Exercise objective: Search the data below for "import"; list each line that holds it.

Listed records:
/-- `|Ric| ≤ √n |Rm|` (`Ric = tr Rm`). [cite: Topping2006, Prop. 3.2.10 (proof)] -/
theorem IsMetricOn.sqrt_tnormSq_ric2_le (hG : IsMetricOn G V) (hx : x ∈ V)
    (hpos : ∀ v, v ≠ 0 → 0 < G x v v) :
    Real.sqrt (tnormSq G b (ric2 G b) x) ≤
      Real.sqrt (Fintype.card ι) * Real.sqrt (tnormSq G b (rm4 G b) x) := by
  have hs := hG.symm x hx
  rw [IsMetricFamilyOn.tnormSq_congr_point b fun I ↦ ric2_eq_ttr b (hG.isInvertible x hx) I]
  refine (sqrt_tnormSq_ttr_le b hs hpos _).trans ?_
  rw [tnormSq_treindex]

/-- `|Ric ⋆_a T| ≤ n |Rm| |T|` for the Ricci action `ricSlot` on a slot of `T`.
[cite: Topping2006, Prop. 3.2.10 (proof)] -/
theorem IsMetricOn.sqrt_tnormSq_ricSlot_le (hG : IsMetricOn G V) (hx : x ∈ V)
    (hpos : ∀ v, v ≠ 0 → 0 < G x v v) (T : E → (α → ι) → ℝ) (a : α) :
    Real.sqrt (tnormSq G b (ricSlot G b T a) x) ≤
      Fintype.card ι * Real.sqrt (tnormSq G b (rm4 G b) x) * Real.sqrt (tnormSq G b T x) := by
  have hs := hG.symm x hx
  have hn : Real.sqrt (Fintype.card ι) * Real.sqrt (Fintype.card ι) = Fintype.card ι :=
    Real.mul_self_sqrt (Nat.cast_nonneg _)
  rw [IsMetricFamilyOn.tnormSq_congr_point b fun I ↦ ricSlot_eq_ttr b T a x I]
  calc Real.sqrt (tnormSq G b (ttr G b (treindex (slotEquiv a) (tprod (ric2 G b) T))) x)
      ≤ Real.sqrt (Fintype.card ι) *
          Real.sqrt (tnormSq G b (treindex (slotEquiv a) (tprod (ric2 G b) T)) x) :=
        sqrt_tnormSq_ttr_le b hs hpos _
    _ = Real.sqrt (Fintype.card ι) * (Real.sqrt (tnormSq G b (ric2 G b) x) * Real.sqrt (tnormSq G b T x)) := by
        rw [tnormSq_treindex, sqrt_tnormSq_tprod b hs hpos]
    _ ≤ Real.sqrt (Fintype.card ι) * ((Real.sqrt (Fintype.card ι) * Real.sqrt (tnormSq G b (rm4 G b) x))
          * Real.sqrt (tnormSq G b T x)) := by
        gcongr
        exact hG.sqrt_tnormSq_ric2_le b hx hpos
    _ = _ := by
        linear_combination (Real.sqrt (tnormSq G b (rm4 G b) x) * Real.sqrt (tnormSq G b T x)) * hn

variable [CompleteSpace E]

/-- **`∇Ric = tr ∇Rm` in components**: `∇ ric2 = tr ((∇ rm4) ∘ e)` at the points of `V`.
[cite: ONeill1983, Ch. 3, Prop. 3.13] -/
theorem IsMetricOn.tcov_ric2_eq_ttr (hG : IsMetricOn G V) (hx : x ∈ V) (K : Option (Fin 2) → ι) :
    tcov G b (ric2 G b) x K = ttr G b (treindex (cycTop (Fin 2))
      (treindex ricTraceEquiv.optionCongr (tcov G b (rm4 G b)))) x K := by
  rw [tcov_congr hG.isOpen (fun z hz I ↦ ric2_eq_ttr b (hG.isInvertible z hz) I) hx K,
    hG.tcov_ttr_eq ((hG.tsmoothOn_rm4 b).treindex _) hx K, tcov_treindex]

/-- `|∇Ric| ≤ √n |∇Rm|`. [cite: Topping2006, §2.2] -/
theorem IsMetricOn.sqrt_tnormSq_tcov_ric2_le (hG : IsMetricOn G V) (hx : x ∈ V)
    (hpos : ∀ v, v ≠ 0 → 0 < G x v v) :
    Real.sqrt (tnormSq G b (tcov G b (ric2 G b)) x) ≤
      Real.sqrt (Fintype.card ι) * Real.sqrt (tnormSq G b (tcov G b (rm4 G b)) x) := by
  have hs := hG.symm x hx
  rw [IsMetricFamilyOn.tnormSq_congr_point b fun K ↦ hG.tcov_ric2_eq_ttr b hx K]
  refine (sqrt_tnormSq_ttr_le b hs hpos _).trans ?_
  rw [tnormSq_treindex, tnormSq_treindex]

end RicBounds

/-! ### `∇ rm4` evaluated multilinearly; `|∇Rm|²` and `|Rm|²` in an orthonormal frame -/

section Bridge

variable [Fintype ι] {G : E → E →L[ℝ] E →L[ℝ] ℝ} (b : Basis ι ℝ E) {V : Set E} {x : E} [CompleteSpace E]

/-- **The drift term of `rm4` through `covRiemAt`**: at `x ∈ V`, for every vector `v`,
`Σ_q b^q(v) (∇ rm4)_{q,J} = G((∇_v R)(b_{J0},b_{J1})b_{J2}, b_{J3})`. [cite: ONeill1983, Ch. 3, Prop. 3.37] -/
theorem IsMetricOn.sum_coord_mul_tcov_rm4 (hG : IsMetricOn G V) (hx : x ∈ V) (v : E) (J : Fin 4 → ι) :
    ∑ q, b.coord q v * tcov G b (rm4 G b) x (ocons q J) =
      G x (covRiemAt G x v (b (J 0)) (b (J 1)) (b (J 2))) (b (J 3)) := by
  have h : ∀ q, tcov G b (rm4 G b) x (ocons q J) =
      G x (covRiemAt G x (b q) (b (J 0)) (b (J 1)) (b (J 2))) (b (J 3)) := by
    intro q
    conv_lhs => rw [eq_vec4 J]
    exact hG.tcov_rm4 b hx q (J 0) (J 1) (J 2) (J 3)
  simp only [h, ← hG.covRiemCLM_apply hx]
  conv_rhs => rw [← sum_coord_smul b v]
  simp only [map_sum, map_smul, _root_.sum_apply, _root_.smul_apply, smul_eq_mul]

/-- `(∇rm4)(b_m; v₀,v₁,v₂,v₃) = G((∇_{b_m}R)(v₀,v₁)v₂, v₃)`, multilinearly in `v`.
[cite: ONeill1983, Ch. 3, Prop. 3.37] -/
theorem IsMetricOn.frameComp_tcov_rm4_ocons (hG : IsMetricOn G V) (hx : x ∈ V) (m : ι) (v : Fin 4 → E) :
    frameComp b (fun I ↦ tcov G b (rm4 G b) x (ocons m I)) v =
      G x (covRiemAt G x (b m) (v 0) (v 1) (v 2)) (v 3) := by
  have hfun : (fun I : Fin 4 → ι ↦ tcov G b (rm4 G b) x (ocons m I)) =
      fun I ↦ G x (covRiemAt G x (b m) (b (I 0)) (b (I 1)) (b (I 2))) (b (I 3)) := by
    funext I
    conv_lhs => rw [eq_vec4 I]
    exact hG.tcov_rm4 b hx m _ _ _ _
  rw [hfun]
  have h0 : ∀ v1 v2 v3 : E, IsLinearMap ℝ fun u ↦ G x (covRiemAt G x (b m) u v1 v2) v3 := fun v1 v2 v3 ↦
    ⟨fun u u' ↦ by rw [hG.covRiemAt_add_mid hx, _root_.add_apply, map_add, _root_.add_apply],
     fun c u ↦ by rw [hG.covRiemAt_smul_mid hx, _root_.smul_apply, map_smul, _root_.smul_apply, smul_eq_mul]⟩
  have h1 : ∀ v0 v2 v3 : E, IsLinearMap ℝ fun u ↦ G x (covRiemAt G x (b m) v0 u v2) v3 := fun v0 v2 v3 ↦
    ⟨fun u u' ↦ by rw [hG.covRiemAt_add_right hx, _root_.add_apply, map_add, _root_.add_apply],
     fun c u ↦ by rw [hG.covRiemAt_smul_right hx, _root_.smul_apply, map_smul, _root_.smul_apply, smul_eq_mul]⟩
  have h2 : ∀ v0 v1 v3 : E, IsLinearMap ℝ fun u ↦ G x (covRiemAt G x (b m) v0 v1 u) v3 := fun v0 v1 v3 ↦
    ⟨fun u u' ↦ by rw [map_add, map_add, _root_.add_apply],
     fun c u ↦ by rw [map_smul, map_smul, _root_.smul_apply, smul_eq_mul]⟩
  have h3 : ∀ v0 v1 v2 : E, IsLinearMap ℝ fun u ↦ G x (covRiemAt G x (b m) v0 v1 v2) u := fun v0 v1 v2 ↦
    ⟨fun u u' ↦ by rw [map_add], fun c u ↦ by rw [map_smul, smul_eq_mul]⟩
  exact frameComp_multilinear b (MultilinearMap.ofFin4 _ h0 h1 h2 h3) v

---

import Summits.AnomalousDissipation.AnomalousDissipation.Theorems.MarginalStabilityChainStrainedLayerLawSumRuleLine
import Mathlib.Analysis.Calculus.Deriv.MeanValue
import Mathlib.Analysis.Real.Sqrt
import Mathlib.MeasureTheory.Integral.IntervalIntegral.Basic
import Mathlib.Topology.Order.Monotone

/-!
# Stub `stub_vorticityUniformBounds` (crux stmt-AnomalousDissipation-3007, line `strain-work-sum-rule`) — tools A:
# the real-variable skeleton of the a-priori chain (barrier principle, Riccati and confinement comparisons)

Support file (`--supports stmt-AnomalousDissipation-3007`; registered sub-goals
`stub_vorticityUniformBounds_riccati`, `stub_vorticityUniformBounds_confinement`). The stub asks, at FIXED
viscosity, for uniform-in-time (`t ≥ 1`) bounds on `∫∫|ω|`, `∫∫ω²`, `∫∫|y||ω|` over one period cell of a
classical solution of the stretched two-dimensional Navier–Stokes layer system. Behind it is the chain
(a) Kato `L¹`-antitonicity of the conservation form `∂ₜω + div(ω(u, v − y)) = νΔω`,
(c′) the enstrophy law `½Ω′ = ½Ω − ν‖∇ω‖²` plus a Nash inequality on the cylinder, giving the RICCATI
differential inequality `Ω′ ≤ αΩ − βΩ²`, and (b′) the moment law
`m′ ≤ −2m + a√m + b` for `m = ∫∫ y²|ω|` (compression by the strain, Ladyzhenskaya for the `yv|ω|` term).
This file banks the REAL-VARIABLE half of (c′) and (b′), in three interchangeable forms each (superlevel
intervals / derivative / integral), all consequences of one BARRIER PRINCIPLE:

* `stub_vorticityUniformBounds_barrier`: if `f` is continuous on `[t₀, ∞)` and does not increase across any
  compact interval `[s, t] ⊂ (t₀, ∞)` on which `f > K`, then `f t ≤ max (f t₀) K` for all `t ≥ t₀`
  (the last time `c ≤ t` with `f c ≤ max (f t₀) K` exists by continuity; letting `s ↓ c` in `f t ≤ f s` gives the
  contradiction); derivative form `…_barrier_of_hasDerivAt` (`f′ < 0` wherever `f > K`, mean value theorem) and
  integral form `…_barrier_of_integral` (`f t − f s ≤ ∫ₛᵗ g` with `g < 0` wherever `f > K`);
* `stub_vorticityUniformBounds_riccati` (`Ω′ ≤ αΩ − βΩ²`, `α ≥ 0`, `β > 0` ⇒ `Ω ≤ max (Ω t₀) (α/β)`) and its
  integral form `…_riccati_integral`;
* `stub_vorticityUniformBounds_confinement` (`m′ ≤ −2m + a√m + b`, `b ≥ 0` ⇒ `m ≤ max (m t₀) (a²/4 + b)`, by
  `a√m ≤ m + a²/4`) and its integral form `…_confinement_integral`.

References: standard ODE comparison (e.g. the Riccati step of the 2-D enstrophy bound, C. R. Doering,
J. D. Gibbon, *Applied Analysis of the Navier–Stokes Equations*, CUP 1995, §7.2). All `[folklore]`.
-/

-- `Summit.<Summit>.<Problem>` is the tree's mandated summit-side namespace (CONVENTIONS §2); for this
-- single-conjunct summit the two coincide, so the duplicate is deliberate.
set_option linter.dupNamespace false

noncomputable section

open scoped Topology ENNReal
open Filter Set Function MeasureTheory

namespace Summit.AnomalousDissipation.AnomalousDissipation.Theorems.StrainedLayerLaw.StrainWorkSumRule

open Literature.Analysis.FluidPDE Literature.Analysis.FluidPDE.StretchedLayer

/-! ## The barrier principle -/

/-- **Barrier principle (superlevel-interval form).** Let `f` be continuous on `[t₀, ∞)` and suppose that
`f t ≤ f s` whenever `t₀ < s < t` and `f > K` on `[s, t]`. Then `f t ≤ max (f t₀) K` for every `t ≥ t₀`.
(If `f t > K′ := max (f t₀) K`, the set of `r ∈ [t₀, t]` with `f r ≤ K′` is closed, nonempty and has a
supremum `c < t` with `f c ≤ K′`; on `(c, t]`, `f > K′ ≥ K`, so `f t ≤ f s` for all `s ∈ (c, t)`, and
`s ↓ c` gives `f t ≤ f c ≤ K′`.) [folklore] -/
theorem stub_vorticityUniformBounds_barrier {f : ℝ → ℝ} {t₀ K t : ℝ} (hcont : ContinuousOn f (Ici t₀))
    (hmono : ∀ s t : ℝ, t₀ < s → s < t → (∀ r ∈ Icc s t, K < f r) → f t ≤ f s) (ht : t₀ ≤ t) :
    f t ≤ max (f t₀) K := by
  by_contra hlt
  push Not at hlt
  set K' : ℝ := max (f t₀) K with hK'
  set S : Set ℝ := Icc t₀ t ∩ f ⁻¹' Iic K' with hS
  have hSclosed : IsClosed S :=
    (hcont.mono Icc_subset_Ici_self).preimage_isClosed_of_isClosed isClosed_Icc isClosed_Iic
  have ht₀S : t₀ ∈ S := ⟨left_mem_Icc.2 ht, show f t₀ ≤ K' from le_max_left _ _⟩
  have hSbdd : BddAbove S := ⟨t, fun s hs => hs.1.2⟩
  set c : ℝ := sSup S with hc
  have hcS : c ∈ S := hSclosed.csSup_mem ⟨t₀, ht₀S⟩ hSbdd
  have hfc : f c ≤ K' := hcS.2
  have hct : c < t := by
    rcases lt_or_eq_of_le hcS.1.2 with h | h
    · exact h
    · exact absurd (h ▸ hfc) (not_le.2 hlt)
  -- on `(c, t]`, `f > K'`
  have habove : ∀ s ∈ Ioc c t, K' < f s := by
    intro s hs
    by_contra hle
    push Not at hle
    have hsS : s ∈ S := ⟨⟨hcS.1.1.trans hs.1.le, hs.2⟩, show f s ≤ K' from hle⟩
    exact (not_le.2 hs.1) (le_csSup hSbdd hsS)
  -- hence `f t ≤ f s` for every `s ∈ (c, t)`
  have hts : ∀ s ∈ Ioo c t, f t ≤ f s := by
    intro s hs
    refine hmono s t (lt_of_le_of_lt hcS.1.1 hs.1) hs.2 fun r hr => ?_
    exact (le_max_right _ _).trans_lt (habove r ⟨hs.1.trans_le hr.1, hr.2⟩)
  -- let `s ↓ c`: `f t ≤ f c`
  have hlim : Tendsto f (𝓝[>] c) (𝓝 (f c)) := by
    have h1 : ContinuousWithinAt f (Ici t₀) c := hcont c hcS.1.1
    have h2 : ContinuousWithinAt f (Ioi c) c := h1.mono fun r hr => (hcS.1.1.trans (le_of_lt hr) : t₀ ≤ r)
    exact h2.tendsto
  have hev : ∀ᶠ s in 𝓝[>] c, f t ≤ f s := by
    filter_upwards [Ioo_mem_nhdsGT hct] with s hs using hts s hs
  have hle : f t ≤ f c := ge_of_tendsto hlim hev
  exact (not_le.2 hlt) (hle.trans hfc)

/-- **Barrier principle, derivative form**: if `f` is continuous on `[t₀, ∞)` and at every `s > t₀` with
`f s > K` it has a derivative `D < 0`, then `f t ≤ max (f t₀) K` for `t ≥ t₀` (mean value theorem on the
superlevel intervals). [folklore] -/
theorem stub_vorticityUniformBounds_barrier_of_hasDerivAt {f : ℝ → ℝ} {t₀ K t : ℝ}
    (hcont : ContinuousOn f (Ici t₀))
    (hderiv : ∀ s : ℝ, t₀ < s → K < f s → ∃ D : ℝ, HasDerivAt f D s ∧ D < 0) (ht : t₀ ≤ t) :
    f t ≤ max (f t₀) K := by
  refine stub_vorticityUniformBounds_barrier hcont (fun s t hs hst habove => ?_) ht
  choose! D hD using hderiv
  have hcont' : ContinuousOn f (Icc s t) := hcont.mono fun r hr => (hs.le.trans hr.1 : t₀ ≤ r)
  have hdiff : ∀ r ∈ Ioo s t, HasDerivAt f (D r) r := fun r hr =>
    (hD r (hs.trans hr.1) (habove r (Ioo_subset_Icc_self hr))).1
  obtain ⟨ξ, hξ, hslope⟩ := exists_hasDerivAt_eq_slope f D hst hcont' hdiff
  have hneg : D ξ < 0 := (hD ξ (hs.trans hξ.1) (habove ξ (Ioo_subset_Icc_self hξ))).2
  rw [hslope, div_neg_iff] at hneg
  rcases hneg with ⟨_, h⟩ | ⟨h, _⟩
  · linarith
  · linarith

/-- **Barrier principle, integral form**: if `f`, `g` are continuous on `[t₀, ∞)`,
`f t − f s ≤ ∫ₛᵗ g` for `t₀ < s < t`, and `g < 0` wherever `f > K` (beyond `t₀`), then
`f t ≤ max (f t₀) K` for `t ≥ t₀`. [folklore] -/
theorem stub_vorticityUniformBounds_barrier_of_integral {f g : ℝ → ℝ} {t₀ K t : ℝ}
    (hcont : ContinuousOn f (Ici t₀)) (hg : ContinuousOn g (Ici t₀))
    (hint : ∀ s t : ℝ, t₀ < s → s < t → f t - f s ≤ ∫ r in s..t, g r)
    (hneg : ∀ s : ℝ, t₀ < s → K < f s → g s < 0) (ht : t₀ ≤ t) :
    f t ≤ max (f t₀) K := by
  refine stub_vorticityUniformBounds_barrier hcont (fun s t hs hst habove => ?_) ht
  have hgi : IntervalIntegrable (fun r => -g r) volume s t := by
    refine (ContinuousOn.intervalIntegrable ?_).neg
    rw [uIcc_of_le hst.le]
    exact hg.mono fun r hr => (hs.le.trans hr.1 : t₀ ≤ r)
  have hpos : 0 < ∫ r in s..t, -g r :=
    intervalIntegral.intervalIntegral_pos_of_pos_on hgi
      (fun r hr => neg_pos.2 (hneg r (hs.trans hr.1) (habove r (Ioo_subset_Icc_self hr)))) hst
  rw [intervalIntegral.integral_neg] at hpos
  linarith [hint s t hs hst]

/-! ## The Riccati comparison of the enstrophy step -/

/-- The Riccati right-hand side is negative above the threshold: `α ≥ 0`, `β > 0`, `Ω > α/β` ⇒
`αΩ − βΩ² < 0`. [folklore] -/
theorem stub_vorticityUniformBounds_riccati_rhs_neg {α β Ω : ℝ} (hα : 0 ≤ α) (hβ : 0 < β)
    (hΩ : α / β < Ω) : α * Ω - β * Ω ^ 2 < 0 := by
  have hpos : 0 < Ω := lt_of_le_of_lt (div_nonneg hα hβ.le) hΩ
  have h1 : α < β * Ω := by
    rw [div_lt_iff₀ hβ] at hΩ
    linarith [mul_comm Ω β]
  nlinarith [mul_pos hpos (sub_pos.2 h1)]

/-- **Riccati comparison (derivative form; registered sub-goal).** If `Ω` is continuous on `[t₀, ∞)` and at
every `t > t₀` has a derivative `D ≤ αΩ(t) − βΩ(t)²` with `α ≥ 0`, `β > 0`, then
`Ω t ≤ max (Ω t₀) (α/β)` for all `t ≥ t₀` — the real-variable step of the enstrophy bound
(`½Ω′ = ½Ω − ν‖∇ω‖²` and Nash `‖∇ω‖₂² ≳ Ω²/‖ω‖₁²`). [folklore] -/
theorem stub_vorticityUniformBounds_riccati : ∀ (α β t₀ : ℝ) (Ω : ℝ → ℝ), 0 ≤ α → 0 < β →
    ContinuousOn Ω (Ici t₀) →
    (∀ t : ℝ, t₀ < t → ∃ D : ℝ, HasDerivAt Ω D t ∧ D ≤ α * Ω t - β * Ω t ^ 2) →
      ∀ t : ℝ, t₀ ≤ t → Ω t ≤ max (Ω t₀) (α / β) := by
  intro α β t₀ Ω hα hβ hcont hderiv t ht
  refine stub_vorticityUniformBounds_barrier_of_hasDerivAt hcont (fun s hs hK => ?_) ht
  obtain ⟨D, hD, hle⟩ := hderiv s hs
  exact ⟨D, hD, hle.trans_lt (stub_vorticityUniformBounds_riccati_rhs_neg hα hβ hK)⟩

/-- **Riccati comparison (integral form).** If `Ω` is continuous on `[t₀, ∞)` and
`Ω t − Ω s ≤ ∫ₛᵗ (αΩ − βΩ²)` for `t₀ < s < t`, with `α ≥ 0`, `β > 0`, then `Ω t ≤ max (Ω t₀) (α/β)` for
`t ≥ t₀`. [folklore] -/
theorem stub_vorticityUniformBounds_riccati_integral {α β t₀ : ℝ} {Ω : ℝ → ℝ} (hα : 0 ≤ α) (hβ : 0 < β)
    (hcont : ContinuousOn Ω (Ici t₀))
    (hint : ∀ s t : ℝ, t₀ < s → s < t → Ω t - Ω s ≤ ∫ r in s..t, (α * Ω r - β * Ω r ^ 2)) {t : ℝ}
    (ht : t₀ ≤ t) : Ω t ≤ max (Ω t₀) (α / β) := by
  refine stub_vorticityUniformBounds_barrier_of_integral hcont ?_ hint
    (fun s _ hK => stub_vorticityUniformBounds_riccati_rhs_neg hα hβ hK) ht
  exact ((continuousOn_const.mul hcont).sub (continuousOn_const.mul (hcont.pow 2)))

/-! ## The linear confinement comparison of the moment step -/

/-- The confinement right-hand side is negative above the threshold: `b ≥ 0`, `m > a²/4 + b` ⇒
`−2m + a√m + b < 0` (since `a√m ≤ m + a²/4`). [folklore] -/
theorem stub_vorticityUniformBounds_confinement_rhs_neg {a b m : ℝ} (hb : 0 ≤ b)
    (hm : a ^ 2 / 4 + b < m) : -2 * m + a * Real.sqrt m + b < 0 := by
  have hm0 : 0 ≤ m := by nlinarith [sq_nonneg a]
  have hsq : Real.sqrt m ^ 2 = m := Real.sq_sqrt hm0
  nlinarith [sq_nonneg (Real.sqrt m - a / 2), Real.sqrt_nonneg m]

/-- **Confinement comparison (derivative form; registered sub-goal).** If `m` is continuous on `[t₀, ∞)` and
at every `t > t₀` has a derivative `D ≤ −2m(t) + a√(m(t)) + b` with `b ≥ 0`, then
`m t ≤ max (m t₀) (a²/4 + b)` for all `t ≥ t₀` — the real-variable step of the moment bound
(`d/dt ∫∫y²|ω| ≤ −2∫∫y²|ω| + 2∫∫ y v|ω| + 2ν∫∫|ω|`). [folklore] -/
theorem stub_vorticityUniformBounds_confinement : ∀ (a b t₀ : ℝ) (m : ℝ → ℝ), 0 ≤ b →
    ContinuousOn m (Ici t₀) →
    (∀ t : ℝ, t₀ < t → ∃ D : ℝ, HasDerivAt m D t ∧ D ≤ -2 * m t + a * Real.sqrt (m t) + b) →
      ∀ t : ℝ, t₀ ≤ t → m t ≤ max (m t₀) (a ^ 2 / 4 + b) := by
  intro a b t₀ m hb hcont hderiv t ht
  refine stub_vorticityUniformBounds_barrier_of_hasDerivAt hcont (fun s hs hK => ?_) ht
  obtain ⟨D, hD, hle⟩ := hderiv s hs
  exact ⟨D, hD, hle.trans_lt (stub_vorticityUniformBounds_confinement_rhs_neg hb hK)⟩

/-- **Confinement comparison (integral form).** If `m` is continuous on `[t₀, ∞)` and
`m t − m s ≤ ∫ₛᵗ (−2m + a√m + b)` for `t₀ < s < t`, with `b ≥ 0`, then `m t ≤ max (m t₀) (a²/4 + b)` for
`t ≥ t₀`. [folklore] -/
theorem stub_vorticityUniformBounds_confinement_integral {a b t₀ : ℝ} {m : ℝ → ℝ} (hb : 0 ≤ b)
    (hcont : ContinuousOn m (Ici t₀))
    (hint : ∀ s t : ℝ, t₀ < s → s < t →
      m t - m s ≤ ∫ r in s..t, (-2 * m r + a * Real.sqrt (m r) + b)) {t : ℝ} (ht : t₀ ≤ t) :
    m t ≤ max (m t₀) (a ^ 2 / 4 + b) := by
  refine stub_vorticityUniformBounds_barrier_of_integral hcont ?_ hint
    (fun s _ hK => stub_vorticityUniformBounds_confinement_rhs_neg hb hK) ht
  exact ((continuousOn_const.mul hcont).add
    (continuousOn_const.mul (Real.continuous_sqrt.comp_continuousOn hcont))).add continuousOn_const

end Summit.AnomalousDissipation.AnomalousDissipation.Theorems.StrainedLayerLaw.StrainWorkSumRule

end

Problem solution:
import Summits.AnomalousDissipation.AnomalousDissipation.Theorems.MarginalStabilityChainStrainedLayerLawSumRuleLine
import Mathlib.Analysis.Calculus.Deriv.MeanValue
import Mathlib.Analysis.Real.Sqrt
import Mathlib.MeasureTheory.Integral.IntervalIntegral.Basic
import Mathlib.Topology.Order.Monotone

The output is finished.